I'd like an exact copy of every line from the start of the entries below through the line containing "(for every non-CM, globally", please.

ENTRIES SUPPLIED below:

import Summits.BirchSwinnertonDyer.BirchSwinnertonDyer.Theorems.TameQuarticSolventSolventPairLowerBoundTwistDatumOfNonvanishing
import Literature.NumberTheory.EllipticCurves.NonvanishingTwists
import Summits.BirchSwinnertonDyer.Rank1Residual.O5.HeegnerLogTransportThreeTraceCert
import Literature.NumberTheory.DiophantineGeometry.TateAlgorithm
import HarnessLib
import Literature.NumberTheory.EllipticCurves.NonvanishingTwistsPrescribedRamificationAtThree

/-!
# Route `TameQuarticSolvent`, crux `SolventPairLowerBound` (stmt-BirchSwinnertonDyer-21391), line `birth` —
# stub `stub_twistDatum` FROM TWO PUBLISHED INPUTS: modularity and Friedberg–Hoffstein's non-vanishing
# theorem in the real, `3`-ramified local class (sign hypothesis discharged by Kobayashi's `w₃ = (−2/𝔽₃)`)

HONEST FRAMING. Theorems plus ONE named literature fact written inline for the gate to relocate under
`Literature/NumberTheory/EllipticCurves/` (width seat `bsd-wall-tqs-p1-w2`; `--supports
stmt-BirchSwinnertonDyer-21391`). The registered stub `stub_twistDatum` is NOT closed unconditionally: it is
proved here from the Modularity Theorem (`exists_isNewformOf`, BCDT 2001) and the named fact
`friedbergHoffstein_exists_pos_twist_ne_zero_ramifiedAtThree` below (Friedberg–Hoffstein 1995 Thm. B (1) in
the local class the route needs), i.e. it is CONDITIONAL on exactly those two published inputs and on nothing
else. BSD is not proved by any of this; no route file is imported.

WHAT.
* `friedbergHoffstein_exists_pos_twist_ne_zero_ramifiedAtThree` (named fact, `def … : Prop`, cited): for
  `E/ℚ` with `w(E) = −1`, potentially good at `3` of Kodaira type `III` or `III*`, there are square-free
  `d > B` (every `B`) with `3 ∥ d`, every prime `ℓ ∣ N_E`, `ℓ ≠ 3` split in `ℚ(√d)`, and `L(E^{(d)}, 1) ≠ 0`.
  Its docstring carries the verification of Friedberg–Hoffstein's sign hypothesis on that class:
  `w(E^{(d)}) = −w(E)` (Kobayashi 2002 Thm. 1.1 (ii) at `3`, Deligne's product formula, Hilbert reciprocity).
* `exists_pos_threeRamified_twist_L_ne_zero_of_friedbergHoffstein` — the analytic input `NV` of the companion
  file `…TwistDatumOfNonvanishing` (for every non-CM, globally minimal `W`, additive of class (t′) at `3`, of
  analytic rank `1`: some `d > 0` with `ord₃ d = 1` and `L(W^{(d)}, 1) ≠ 0`) from the two inputs: `r_an = 1`
  gives `w(W) = −1` (parity from modularity, tree `O5.HeegnerLogTransport.rootNumber_eq_neg_one_of_analyticRank_eq_one`), and
  (t′) at `3` is Kodaira `III`/`III*` with `ord₃ j ≥ 0` (b2b dictionary
  `Additive.subTprime_three_iff_kodairaSymbolAt_III_or_IIIstar`).
* `stub_twistDatum_of_friedbergHoffstein` — the registered stub's statement, verbatim, from the two inputs
  (composition with the companion's `stub_twistDatum_of_nonvanishing`).

References: S. Friedberg, J. Hoffstein, Ann. of Math. 142 (1995) Thm. B; S. Kobayashi, Math. Ann. 323 (2002)
Thm. 1.1 (ii); P. Deligne, LNM 349 (1973) §5; J. Nekovář, Algebra Number Theory 7 (2013) Lemma 3.4;
C. Breuil, B. Conrad, F. Diamond, R. Taylor, J. Amer. Math. Soc. 14 (2001) Thm. A; J. H. Silverman, *AEC*
C.16 and *ATAEC* IV.9.4.
-/

-- D-0017: single-problem summit, so `Summit.BirchSwinnertonDyer.BirchSwinnertonDyer.…` repeats a namespace BY DESIGN.
set_option linter.dupNamespace false

noncomputable section

open scoped Classical

open WeierstrassCurve
open Literature.NumberTheory.DiophantineGeometry
open Literature.NumberTheory.EllipticCurves
open Literature.NumberTheory.EllipticCurves.ModularForms

namespace Summit.BirchSwinnertonDyer.BirchSwinnertonDyer.Theorems.SolventPairLowerBound

/-- **The analytic input `NV` of `stub_twistDatum_of_nonvanishing`, from the two published inputs.** GIVEN
modularity (`exists_isNewformOf`) and Friedberg–Hoffstein's theorem in the real `3`-ramified class
(`friedbergHoffstein_exists_pos_twist_ne_zero_ramifiedAtThree`): every non-CM, globally minimal `W/ℚ`,
additive of census class (t′) at `3`, of analytic rank `1`, has an integer `d > 0` with `ord₃ d = 1` and
`L(W^{(d)}, 1) ≠ 0`. Proof: `r_an = 1 ⇒ w(W) = −1` (parity from modularity, tree
`O5.HeegnerLogTransport.rootNumber_eq_neg_one_of_analyticRank_eq_one`); (t′) at `3` is `ord₃ j ≥ 0` and Kodaira
`III`/`III*` (b2b dictionary `Additive.subTprime_three_iff_kodairaSymbolAt_III_or_IIIstar`); apply the fact
with `B = 0`. [cite: FriedbergHoffstein1995, Thm. B (1)] [cite: Kobayashi2002, Thm. 1.1 (ii)] -/
theorem exists_pos_threeRamified_twist_L_ne_zero_of_friedbergHoffstein (hmod : exists_isNewformOf)
    (hFH : Literature.NumberTheory.EllipticCurves.friedbergHoffstein_exists_pos_twist_ne_zero_ramifiedAtThree) :
    ∀ (W : WeierstrassCurve ℚ) [W.IsElliptic] [W.IsGloballyMinimal], ¬ W.HasCM →
      Literature.NumberTheory.EllipticCurves.Rank1Residual.Addv W 3 →
      Summit.BirchSwinnertonDyer.Rank1Residual.Additive.SubTprime W 3 → W.analyticRank = 1 →
      ∃ d : ℤ, 0 < d ∧ padicValInt 3 d = 1 ∧ (W.quadraticTwist (d : ℚ)).entireLFunction 1 ≠ 0 := by
  intro W _ _ _ hadd hsub hr
  have hw : W.rootNumber = -1 :=
    Summit.BirchSwinnertonDyer.Rank1Residual.O5.HeegnerLogTransport.rootNumber_eq_neg_one_of_analyticRank_eq_one
      hmod W hr
  have hj : 0 ≤ padicValRat 3 W.j := not_lt.mp hsub.1
  have hIII : W.kodairaSymbolAt (Summit.BirchSwinnertonDyer.Rank1Residual.Additive.placeOf 3) = .III ∨
      W.kodairaSymbolAt (Summit.BirchSwinnertonDyer.Rank1Residual.Additive.placeOf 3) = .IIIstar :=
    (Summit.BirchSwinnertonDyer.Rank1Residual.Additive.subTprime_three_iff_kodairaSymbolAt_III_or_IIIstar
      W hadd).mp hsub
  obtain ⟨d, hBd, -, hv, -, -, hL⟩ := hFH W hw hj hIII 0
  exact ⟨d, by exact_mod_cast hBd, hv, hL⟩

/-- **The registered stub `stub_twistDatum` of the birth skeleton of crux `SolventPairLowerBound`, from the
two published inputs** — modularity (`exists_isNewformOf`, BCDT 2001 Thm. A) and Friedberg–Hoffstein 1995
Thm. B (1) in the real `3`-ramified class (`friedbergHoffstein_exists_pos_twist_ne_zero_ramifiedAtThree`):
every non-CM, globally minimal `W/ℚ`, additive of class (t′) at `3`, with `r_an(W) = 1`, has an integer
`d > 0` with `ord₃ d = 1` and a globally minimal model `Wd` of `W^{(d)}`, non-CM, additive of class (t′) at
`3`, with `r_an(Wd) = 0`. Composition of `exists_pos_threeRamified_twist_L_ne_zero_of_friedbergHoffstein`
with the companion file's `stub_twistDatum_of_nonvanishing` (global minimal model: Silverman *AEC*
VIII.8.3; non-CM and (t′) are twist-stable; `r_an(Wd) = 0 ⟺ L(W^{(d)}, 1) ≠ 0`). The statement below is the
registered stub signature verbatim; the stub is thereby CONDITIONAL on exactly these two named inputs.
[cite: FriedbergHoffstein1995, Thm. B (1)] [cite: BCDTJAMS2001, Thm. A]
[cite: SilvermanAEC2009, VIII.8 Cor. 8.3 and X.5 Cor. 5.4] -/
theorem stub_twistDatum_of_friedbergHoffstein (hmod : exists_isNewformOf)
    (hFH : Literature.NumberTheory.EllipticCurves.friedbergHoffstein_exists_pos_twist_ne_zero_ramifiedAtThree) :
    ∀ (W : WeierstrassCurve ℚ) [W.IsElliptic] [W.IsGloballyMinimal],
    ¬ W.HasCM → Literature.NumberTheory.EllipticCurves.Rank1Residual.Addv W 3 →
      Summit.BirchSwinnertonDyer.Rank1Residual.Additive.SubTprime W 3 → W.analyticRank = 1 →
    ∃ (d : ℤ) (Wd : WeierstrassCurve ℚ) (_ : Wd.IsElliptic) (_ : Wd.IsGloballyMinimal),
      0 < d ∧ padicValInt 3 d = 1 ∧
      (∃ C : WeierstrassCurve.VariableChange ℚ, C • W.quadraticTwist (d : ℚ) = Wd) ∧
      ¬ Wd.HasCM ∧ Literature.NumberTheory.EllipticCurves.Rank1Residual.Addv Wd 3 ∧
      Summit.BirchSwinnertonDyer.Rank1Residual.Additive.SubTprime Wd 3 ∧ Wd.analyticRank = 0 :=
  stub_twistDatum_of_nonvanishing hmod
    (exists_pos_threeRamified_twist_L_ne_zero_of_friedbergHoffstein hmod hFH)

end Summit.BirchSwinnertonDyer.BirchSwinnertonDyer.Theorems.SolventPairLowerBound

end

End of ENTRIES SUPPLIED.

[EXERCISE RESPONSE]
import Summits.BirchSwinnertonDyer.BirchSwinnertonDyer.Theorems.TameQuarticSolventSolventPairLowerBoundTwistDatumOfNonvanishing
import Literature.NumberTheory.EllipticCurves.NonvanishingTwists
import Summits.BirchSwinnertonDyer.Rank1Residual.O5.HeegnerLogTransportThreeTraceCert
import Literature.NumberTheory.DiophantineGeometry.TateAlgorithm
import HarnessLib
import Literature.NumberTheory.EllipticCurves.NonvanishingTwistsPrescribedRamificationAtThree

/-!
# Route `TameQuarticSolvent`, crux `SolventPairLowerBound` (stmt-BirchSwinnertonDyer-21391), line `birth` —
# stub `stub_twistDatum` FROM TWO PUBLISHED INPUTS: modularity and Friedberg–Hoffstein's non-vanishing
# theorem in the real, `3`-ramified local class (sign hypothesis discharged by Kobayashi's `w₃ = (−2/𝔽₃)`)

HONEST FRAMING. Theorems plus ONE named literature fact written inline for the gate to relocate under
`Literature/NumberTheory/EllipticCurves/` (width seat `bsd-wall-tqs-p1-w2`; `--supports
stmt-BirchSwinnertonDyer-21391`). The registered stub `stub_twistDatum` is NOT closed unconditionally: it is
proved here from the Modularity Theorem (`exists_isNewformOf`, BCDT 2001) and the named fact
`friedbergHoffstein_exists_pos_twist_ne_zero_ramifiedAtThree` below (Friedberg–Hoffstein 1995 Thm. B (1) in
the local class the route needs), i.e. it is CONDITIONAL on exactly those two published inputs and on nothing
else. BSD is not proved by any of this; no route file is imported.

WHAT.
* `friedbergHoffstein_exists_pos_twist_ne_zero_ramifiedAtThree` (named fact, `def … : Prop`, cited): for
  `E/ℚ` with `w(E) = −1`, potentially good at `3` of Kodaira type `III` or `III*`, there are square-free
  `d > B` (every `B`) with `3 ∥ d`, every prime `ℓ ∣ N_E`, `ℓ ≠ 3` split in `ℚ(√d)`, and `L(E^{(d)}, 1) ≠ 0`.
  Its docstring carries the verification of Friedberg–Hoffstein's sign hypothesis on that class:
  `w(E^{(d)}) = −w(E)` (Kobayashi 2002 Thm. 1.1 (ii) at `3`, Deligne's product formula, Hilbert reciprocity).
* `exists_pos_threeRamified_twist_L_ne_zero_of_friedbergHoffstein` — the analytic input `NV` of the companion
  file `…TwistDatumOfNonvanishing` (for every non-CM, globally minimal `W`, additive of class (t′) at `3`, of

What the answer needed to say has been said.